For the total void fraction, there are:
wherein ,for total void fraction, ++>Is the area of the hollow area>For the pixel area of the DBC solder layer region, < >>Is an intersection operation;
the subzone void ratio is as follows:
wherein ,for the subzone void fraction, & lt + & gt>For the pixel area of the DBC subregion, +.>Is the area of the sub-area cavity area in the DBC sub-areaAccumulation of pathogenic qi>Is an intersection operation.
A device for calculating the void ratio of a void defect of a DBC solder layer is characterized by comprising a void ratio calculating processor for calculating the void ratio, wherein,
and for any DBC solder layer ultrasonic image, the void ratio calculation processor calculates the void ratio by adopting the method.
The invention has the advantages that: the DBC solder layer ultrasonic image is segmented to obtain a DBC solder layer segmentation image, and a DBC solder layer region can be accurately obtained; the dynamic binarization segmentation is carried out on the DBC solder layer ultrasonic image, so that the searching and the determination of the cavity area can be realized, the defect quantification of the lowest single pixel can be realized when the cavity area is searched by adopting a dynamic binarization mode, and the corresponding actual cavity area is about 0.01A variety of adjustable interpretable parameter thresholds accommodate complex production environments on a pipeline. Based on the DBC solder layer area obtained by segmentation and the void area obtained by searching, the total void ratio and/or the sub-area void ratio can be calculated, namely, the void ratio calculation of the void defect of the DBC solder layer can be rapidly and effectively realized, and the detection requirement of the solder layer on the DBC on the industrial assembly line is met.
Drawings
Fig. 1 is a flowchart of void fraction calculation according to an embodiment of the present invention.
FIG. 2 is a schematic representation of an ultrasonic image of a DBC solder layer in accordance with an embodiment of the present invention.
FIG. 3 is a schematic diagram of a DBC solder layer segmented image according to an embodiment of the present invention.
FIG. 4 is a schematic illustration of a DBC solder layer segment image including sub-region boundaries according to an embodiment of the present invention.
FIG. 5 is a schematic diagram of a search for a determined hole area in an embodiment of the present invention.
Fig. 6 is a schematic illustration of the determination of void area within the DBC solder layer region depicted in fig. 5.
FIG. 7 is a schematic diagram of a gray value histogram of an ultrasonic image of a DBC solder layer in accordance with an embodiment of the present invention.
FIG. 8 is a schematic representation of a forward gradient in an embodiment of the invention.
FIG. 9 is a schematic representation of a negative gradient in an embodiment of the invention.
Reference numerals illustrate: 10. a non-DBC solder layer region; 20. a DBC solder layer region; 30. dividing lines of subareas; 40. a void region; 50. DBC subregion.
Detailed Description
The invention will be further described with reference to the following specific drawings and examples.

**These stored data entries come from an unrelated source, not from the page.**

import Literature.Computability.AlgebraicComplexity.BI17MinimalDegreeNearSquares
import Literature.NumberTheory.DiophantineGeometry.KroneckerSemigroup
import HarnessLib

/-!
# Bürgisser–Ikenmeyer 2017, Ex. 5.6: mixed-format splitting of the rectangular Kronecker coefficients `k_m(δ)`

P. Bürgisser, C. Ikenmeyer, *Fundamental invariants of orbit closures*, J. Algebra **477** (2017)
390–434 = arXiv:1511.02927 [BurgisserIkenmeyer2017], §5, Ex. 5.6 (held text
`paper:arxiv-1511.02927` p0018): "`E'(10) = E'(11) = E'(12) = {0,4,5,6,7,…}`" — in print a
computation with the DERKSEN program; `E'(m) = {δ | k_m(δ) > 0}` (eq. (5.2)),
`k_m(δ) = k(m×δ, m×δ, m×δ)` the Kronecker coefficient of three rectangles `m × δ = (δ,…,δ)`.

THEOREM-ONLY file (no definition, no named fact) towards the named fact `BI2017_ex_5_6` of
`BI17FundamentalInvariantTensors.lean` (val-lit row BI2017-B), whose one open clause is the shape
`E(m) = {0} ∪ (e(m) + mℕ)` for `7 ≤ m ≤ 12` (`BI2017_ex_5_6_of_shape`,
`BI17KronRectComplementSymmetry.lean`). Main content:

* `kronRect_pos_of_pieces` / `kronRect_pos_of_split` (ours; elementary from two tree theorems;
  found simultaneously by val-lit t08 g6, t10 g7 and t04 g6, 2026-08-27): **if `a + a' = m`,
  `c + c' = δ` (so `δa = mc`) and the two MIXED-FORMAT rectangular Kronecker coefficients
  `g((a^δ), (a^δ), (c^m))`, `g((a'^δ), (a'^δ), (c'^m))` are positive, then `k_m(δ) > 0`**
  (`(x^y)` = `y` rows of length `x` = `Nat.Partition.rectangle y x`). Proof:
  `k(m×δ, m×δ, m×δ) = k((m×δ)ᵀ, (m×δ)ᵀ, m×δ)` (`kroneckerCoeff_transpose₁₂`; BI §5.1, proof of
  Thm. 5.9 (1): "The symmetry property of Kronecker coefficients allows to transpose two
  partitions"), `(m×δ)ᵀ = δ×m = δ×a + δ×a'` and `m×δ = m×c + m×c'` row-wise, and the semigroup
  property `kroneckerCoeff_pos_of_ofPartition_add` (Ex. 5.5: "`k(λ,μ,ν) ≤ k(λ+λ̄, μ+μ̄, ν+ν̄)` if
  `k(λ̄,μ̄,ν̄) > 0`"). A non-trivial splitting exists iff `gcd(m, δ) > 1` (the piece sizes `δa = mc`
  are common multiples of `m` and `δ` below `mδ`); it replaces a class sum in `S_{mδ}` by class
  sums in `S_{δa}` and `S_{δa'}`, and it may be iterated on the pieces.
* two reductions inside Ex. 5.6's table, with the class sums written for the tree's verified
  Murnaghan–Nakayama evaluator `MNEval.kronSum` (`kroneckerCoeff_pos_iff_kronSum_pos`):
  `kronRect_ten_five_pos_of_kronSum` (`k_10(5) > 0 ⇐ g((4^5),(4^5),(2^10)) > 0 ∧ g((6^5),(6^5),(3^10)) > 0`,
  the `S_20` piece PROVED here by one kernel `decide`, `Mixed.kronSum_twenty_pos`; it is also an
  instance of Ikenmeyer–Panova 2017 Cor. 6.10) and `kronRect_ten_six_pos_of_kronSum`
  (`k_10(6) > 0 ⇐ g((5^6),(5^6),(3^10)) > 0`, the same `S_30` number `5` after `transpose₁₂`); the
  `S_30` piece is left to a kernel certificate of a sibling file (val-lit t10 g7). The atoms
  `k_8(4)` (`⇐ g((4^4),(4^4),(2^8)) = 1`, twice) and `k_12(6)` (`⇐ g((4^6),(4^6),(2^12)) = 1`, three
  times) fall to ITERATED splittings with two-column pieces that are tree theorems
  (Ikenmeyer–Panova Cor. 6.10 / Sylvester; observed by val-lit t04 g6 and t10 g7) — not typed here;
* `k_7(7) > 0` is the tree's `kronRect_self_pos`; the shape clause of Ex. 5.6 at each
  `m ∈ {7, …, 12}` from its remaining ATOMS (`BI2017_ex_5_6_shape_seven_of`, …, `_twelve_of`, via
  `genericTensorDegreeMonoid_shape_of_atoms` and the degree monoid `kronRect_add_pos`), and the
  assembly `BI2017_ex_5_6_of_atoms`: **`BI2017_ex_5_6` follows from the fourteen positivities
  `k_7(5), k_7(6), k_8(4), k_8(5), k_9(5), k_10(5), k_10(6), k_10(7), k_11(5), k_11(6), k_11(7),
  k_12(5), k_12(6), k_12(7) > 0`** (all printed in Ex. 5.6 as DERKSEN computations). Of these,
  `k_8(4), k_10(5), k_10(6), k_12(6)` are reachable by the splitting (class sums in `S_16 … S_30`);
  the ten COPRIME atoms `k_7(5), k_7(6), k_8(5), k_9(5), k_10(7), k_11(5), k_11(6), k_11(7), k_12(5),
  k_12(7)` (Kronecker coefficients in `S_35 … S_84`) admit no splitting, and no single clause
  `m ∈ {7, …, 12}` closes without one of them: the named fact stays OPEN.

Honest framing: typed-literature bookkeeping for the cell `val-lit` (LADDER-VALIANT V3, a
known-results layer); nothing here bears on VP versus VNP.

## References
* [BurgisserIkenmeyer2017] §5 eq. (5.2), Ex. 5.5 (monotonicity / semigroup remark), Ex. 5.6,
  proof of Thm. 5.9 (1) (transposing two partitions).
* [IkenmeyerPanova2017] C. Ikenmeyer, G. Panova, Adv. Math. 319 (2017), §1.1 (semigroup property).
* [FultonHarrisGTM129] Exercise 4.51 (the character formula behind `MNEval.kronSum`).

## Mathlib and tree
Tree: `kronRect`, `BI2017_ex_5_6` (`BI17FundamentalInvariantTensors`); `kroneckerCoeff_transpose₁₂`
(`SymmetricGroupRepsSignTwist`); `kroneckerCoeff_pos_of_ofPartition_add` (`KroneckerSemigroup`);
`parts_transpose_rectangle` (`BLMW11StanleyRectangularCharacterProofs`); `Weight.ofPartition`,
`Nat.Partition.sortedParts_rectangle`, `Nat.Partition.card_parts_rectangle_le`;
`MNEval.kroneckerCoeff_pos_iff_kronSum_pos`; values `kronRect_seven_four_pos`, `kronRect_self_pos`,
`kronRect_eight_three`, `kronRect_nine_four`, `kronRect_ten_four`, `kronRect_eleven_four`,
`kronRect_twelve_four`, `kronRect_seven_three`, `kronRect_eq_zero_of_sq_lt`, `kronRect_add_pos`,
`genericTensorDegreeMonoid_shape_of_atoms`, `BI2017_ex_5_6_of_shape`, `BI2017_ex_5_6_ten/…/twelve`
(`BI17Ex56SmallCases`, `BI17KronRectComplementSymmetry`).

Provenance: val-lit cell, literature-prover val-lit-t08 g6 (programme #8 hand, lead-bip RULINGS #50 (3)).
-/

open _root_.Literature.NumberTheory.DiophantineGeometry
open _root_.Literature.RepresentationTheory.FiniteGroups.MNEval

In order to quickly and effectively realize the calculation of the void ratio of the void defect of the DBC solder layer, and meet the detection requirement of the solder layer on the DBC on an industrial production line, the calculation method of the void ratio of the void defect of the DBC solder layer comprises the following steps:
providing a DBC solder layer ultrasonic image, wherein the DBC solder layer ultrasonic image at least comprises a DBC solder layer area image corresponding to a solder layer;
performing contour extraction on a DBC solder layer region image in a DBC solder layer ultrasonic image to generate a DBC solder layer segmentation image after contour extraction, wherein the DBC solder layer segmentation image comprises a DBC solder layer region 20 and a non-DBC solder layer region 10 positioned on the outer ring of the DBC solder layer region, and the DBC solder layer region 20 comprises a DBC solder layer edge contour and a solder layer positioned in the DBC solder layer edge contour;
searching for a cavity region 40 having a cavity defect in the ultrasonic image of the DBC solder layer;
based on the inside of the ultrasonic image of the DBC solder layer and the searched void area 40, the void ratio of the ultrasonic image of the current DBC solder layer is determined, wherein the void ratio comprises the total void ratio of the whole solder layer.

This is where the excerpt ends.